# Task prompt
Of the records that follow, copy only the lines from the line containing "have hm : D.boundary" to the line containing "(Or.inr (Or.inr h))", both included, exactly as written.

Stored data:
• • • •

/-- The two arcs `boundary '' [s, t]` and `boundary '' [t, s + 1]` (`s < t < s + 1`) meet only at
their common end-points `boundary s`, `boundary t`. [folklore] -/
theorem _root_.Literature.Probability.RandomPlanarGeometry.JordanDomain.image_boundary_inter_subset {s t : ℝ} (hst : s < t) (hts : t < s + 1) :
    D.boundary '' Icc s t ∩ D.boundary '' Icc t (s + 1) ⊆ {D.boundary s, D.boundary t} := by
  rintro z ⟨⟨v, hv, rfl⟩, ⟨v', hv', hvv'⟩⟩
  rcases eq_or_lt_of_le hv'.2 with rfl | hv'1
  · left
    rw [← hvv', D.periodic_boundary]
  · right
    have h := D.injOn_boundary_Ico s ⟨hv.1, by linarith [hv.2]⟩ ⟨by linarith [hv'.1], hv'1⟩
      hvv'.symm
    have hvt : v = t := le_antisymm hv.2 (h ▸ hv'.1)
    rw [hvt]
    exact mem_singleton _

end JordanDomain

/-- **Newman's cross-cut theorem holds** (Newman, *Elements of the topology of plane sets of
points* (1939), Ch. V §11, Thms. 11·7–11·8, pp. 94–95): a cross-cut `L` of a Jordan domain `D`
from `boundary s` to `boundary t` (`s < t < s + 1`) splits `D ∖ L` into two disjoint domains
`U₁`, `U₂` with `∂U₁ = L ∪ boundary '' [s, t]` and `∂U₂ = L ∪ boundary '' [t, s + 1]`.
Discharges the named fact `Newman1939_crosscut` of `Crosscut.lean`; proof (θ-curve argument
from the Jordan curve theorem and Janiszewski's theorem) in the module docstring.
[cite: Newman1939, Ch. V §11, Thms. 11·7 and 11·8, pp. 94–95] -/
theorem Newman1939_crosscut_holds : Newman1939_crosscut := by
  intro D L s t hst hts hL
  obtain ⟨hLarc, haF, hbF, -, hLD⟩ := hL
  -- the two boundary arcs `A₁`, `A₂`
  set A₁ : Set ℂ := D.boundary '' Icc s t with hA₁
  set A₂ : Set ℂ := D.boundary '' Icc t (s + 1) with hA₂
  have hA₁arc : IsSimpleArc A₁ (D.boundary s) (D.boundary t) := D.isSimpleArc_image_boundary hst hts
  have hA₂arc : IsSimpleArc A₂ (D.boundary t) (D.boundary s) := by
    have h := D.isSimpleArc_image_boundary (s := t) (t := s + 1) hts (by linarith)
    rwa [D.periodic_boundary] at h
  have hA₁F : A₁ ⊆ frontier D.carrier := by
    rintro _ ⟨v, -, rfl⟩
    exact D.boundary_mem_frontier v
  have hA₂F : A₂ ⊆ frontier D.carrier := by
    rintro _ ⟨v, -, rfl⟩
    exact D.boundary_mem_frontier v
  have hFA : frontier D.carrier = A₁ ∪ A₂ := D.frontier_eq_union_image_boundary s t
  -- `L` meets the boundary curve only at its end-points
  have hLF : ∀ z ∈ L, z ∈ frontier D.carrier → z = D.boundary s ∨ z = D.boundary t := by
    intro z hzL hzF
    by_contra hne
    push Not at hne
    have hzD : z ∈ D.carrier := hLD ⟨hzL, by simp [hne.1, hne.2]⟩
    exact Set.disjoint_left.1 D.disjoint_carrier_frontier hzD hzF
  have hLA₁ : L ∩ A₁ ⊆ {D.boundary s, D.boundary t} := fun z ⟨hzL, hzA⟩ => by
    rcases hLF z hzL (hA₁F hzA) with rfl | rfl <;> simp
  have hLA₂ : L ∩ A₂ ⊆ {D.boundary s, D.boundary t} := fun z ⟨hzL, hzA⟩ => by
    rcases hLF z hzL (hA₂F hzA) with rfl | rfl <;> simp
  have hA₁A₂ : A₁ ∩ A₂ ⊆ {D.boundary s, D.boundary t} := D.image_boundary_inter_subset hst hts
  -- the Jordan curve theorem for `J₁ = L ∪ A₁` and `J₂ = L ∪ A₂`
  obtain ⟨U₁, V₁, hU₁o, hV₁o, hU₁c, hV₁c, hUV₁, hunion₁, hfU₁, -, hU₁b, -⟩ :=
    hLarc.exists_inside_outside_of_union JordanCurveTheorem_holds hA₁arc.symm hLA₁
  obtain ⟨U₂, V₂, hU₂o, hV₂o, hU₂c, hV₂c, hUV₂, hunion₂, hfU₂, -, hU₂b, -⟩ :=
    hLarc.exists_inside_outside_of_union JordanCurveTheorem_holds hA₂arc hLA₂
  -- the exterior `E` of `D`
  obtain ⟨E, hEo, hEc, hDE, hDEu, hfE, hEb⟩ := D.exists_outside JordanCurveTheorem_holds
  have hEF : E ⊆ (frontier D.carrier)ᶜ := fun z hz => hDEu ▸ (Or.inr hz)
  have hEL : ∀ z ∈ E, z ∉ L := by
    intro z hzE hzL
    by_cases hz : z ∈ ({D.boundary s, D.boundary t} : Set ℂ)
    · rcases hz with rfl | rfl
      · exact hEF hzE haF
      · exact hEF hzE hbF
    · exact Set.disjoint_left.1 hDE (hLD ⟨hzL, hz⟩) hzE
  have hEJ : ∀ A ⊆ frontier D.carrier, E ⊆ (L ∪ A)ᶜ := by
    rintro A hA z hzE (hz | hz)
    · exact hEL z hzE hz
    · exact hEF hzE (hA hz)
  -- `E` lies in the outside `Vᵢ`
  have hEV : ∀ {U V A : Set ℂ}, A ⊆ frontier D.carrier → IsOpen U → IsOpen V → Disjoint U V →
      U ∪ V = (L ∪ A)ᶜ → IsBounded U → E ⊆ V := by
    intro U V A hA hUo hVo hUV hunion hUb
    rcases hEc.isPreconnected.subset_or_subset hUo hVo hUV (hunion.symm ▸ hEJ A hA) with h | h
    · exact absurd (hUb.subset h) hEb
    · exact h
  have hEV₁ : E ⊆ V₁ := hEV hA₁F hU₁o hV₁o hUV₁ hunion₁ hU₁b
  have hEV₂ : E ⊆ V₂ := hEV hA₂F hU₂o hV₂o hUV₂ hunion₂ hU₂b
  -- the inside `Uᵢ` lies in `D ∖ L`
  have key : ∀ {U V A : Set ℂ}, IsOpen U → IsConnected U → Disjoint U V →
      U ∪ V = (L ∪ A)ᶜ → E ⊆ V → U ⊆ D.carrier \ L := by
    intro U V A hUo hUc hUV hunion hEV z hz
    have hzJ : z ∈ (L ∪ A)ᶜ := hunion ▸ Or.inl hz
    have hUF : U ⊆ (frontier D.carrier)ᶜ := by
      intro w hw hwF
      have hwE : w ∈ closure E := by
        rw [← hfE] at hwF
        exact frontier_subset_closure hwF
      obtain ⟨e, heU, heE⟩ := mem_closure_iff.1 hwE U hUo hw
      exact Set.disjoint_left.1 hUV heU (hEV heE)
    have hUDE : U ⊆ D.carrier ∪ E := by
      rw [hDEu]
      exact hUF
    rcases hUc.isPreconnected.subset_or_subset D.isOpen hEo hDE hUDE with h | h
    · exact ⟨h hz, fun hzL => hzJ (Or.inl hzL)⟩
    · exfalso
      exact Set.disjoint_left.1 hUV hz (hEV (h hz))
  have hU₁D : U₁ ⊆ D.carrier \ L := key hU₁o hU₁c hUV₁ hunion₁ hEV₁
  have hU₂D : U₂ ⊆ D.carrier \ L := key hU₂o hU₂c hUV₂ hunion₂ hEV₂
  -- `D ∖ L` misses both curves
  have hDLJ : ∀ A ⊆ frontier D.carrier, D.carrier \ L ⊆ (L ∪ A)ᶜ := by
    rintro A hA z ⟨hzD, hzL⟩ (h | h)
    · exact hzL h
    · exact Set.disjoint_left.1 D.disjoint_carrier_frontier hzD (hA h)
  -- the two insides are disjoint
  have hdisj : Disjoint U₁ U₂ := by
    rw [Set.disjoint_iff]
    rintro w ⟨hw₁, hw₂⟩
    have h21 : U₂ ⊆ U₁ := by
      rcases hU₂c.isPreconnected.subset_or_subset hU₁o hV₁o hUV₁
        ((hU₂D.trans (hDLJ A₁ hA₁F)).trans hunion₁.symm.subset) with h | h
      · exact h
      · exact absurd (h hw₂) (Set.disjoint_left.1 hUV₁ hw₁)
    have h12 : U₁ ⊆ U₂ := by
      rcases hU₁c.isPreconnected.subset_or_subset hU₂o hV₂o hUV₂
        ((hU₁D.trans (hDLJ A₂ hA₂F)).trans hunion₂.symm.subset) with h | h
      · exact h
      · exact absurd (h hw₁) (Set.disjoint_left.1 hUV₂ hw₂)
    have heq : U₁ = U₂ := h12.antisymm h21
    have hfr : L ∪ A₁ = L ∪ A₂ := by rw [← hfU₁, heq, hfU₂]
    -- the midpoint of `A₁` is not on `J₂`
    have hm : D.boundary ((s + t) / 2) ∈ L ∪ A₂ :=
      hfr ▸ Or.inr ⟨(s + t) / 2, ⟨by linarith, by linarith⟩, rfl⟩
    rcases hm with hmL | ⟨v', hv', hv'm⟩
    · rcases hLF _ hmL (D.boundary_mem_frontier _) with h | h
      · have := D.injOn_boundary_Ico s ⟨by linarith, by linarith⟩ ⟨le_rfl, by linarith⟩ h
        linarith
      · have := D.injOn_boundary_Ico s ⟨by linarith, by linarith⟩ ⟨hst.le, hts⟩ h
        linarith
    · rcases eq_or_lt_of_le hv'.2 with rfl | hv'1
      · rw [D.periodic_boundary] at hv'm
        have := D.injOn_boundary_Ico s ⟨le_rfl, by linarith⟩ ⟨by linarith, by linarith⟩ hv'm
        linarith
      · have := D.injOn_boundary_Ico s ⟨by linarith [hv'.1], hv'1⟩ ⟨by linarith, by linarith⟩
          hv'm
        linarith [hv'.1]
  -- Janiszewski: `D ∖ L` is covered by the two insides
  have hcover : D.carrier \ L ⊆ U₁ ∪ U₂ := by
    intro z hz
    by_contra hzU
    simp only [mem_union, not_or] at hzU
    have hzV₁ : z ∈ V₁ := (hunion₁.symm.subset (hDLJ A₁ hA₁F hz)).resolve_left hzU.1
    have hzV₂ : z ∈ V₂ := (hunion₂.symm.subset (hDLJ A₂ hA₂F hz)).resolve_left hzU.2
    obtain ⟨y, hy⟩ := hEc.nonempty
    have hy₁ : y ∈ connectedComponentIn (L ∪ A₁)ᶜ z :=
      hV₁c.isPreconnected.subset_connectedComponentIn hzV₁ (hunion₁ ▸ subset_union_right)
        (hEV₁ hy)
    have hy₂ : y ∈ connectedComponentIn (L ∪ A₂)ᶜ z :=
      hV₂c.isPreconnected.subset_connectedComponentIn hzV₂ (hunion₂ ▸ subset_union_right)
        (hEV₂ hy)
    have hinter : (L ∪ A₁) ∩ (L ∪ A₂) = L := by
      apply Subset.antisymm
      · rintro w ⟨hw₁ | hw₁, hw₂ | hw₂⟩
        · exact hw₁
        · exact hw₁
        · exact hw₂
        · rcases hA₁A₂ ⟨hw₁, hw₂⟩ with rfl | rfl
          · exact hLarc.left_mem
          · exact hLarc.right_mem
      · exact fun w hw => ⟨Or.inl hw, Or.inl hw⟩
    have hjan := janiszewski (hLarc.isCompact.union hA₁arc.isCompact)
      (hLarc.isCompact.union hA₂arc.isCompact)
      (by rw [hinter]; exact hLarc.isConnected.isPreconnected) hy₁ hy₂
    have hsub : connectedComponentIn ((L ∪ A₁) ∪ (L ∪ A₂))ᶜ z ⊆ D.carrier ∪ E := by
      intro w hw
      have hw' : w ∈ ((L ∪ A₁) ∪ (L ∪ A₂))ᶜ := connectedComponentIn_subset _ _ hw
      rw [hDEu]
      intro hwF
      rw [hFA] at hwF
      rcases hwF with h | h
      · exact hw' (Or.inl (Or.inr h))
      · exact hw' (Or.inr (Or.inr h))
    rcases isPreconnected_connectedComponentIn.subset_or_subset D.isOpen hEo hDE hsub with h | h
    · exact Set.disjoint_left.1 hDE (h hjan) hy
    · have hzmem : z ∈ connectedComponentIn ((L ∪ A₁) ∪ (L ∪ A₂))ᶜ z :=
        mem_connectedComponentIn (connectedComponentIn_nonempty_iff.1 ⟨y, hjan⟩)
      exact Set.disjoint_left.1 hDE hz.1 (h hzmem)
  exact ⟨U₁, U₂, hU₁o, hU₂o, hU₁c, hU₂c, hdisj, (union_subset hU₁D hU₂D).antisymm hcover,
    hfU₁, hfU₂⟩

• • • •

# Exercise response
    have hm : D.boundary ((s + t) / 2) ∈ L ∪ A₂ :=
      hfr ▸ Or.inr ⟨(s + t) / 2, ⟨by linarith, by linarith⟩, rfl⟩
    rcases hm with hmL | ⟨v', hv', hv'm⟩
    · rcases hLF _ hmL (D.boundary_mem_frontier _) with h | h
      · have := D.injOn_boundary_Ico s ⟨by linarith, by linarith⟩ ⟨le_rfl, by linarith⟩ h
        linarith
      · have := D.injOn_boundary_Ico s ⟨by linarith, by linarith⟩ ⟨hst.le, hts⟩ h
        linarith
    · rcases eq_or_lt_of_le hv'.2 with rfl | hv'1
      · rw [D.periodic_boundary] at hv'm
        have := D.injOn_boundary_Ico s ⟨le_rfl, by linarith⟩ ⟨by linarith, by linarith⟩ hv'm
        linarith
      · have := D.injOn_boundary_Ico s ⟨by linarith [hv'.1], hv'1⟩ ⟨by linarith, by linarith⟩
          hv'm
        linarith [hv'.1]
  -- Janiszewski: `D ∖ L` is covered by the two insides
  have hcover : D.carrier \ L ⊆ U₁ ∪ U₂ := by
    intro z hz
    by_contra hzU
    simp only [mem_union, not_or] at hzU
    have hzV₁ : z ∈ V₁ := (hunion₁.symm.subset (hDLJ A₁ hA₁F hz)).resolve_left hzU.1
    have hzV₂ : z ∈ V₂ := (hunion₂.symm.subset (hDLJ A₂ hA₂F hz)).resolve_left hzU.2
    obtain ⟨y, hy⟩ := hEc.nonempty
    have hy₁ : y ∈ connectedComponentIn (L ∪ A₁)ᶜ z :=
      hV₁c.isPreconnected.subset_connectedComponentIn hzV₁ (hunion₁ ▸ subset_union_right)
        (hEV₁ hy)
    have hy₂ : y ∈ connectedComponentIn (L ∪ A₂)ᶜ z :=
      hV₂c.isPreconnected.subset_connectedComponentIn hzV₂ (hunion₂ ▸ subset_union_right)
        (hEV₂ hy)
    have hinter : (L ∪ A₁) ∩ (L ∪ A₂) = L := by
      apply Subset.antisymm
      · rintro w ⟨hw₁ | hw₁, hw₂ | hw₂⟩
        · exact hw₁
        · exact hw₁
        · exact hw₂
        · rcases hA₁A₂ ⟨hw₁, hw₂⟩ with rfl | rfl
          · exact hLarc.left_mem
          · exact hLarc.right_mem
      · exact fun w hw => ⟨Or.inl hw, Or.inl hw⟩
    have hjan := janiszewski (hLarc.isCompact.union hA₁arc.isCompact)
      (hLarc.isCompact.union hA₂arc.isCompact)
      (by rw [hinter]; exact hLarc.isConnected.isPreconnected) hy₁ hy₂
    have hsub : connectedComponentIn ((L ∪ A₁) ∪ (L ∪ A₂))ᶜ z ⊆ D.carrier ∪ E := by
      intro w hw
      have hw' : w ∈ ((L ∪ A₁) ∪ (L ∪ A₂))ᶜ := connectedComponentIn_subset _ _ hw
      rw [hDEu]
      intro hwF
      rw [hFA] at hwF
      rcases hwF with h | h
      · exact hw' (Or.inl (Or.inr h))
      · exact hw' (Or.inr (Or.inr h))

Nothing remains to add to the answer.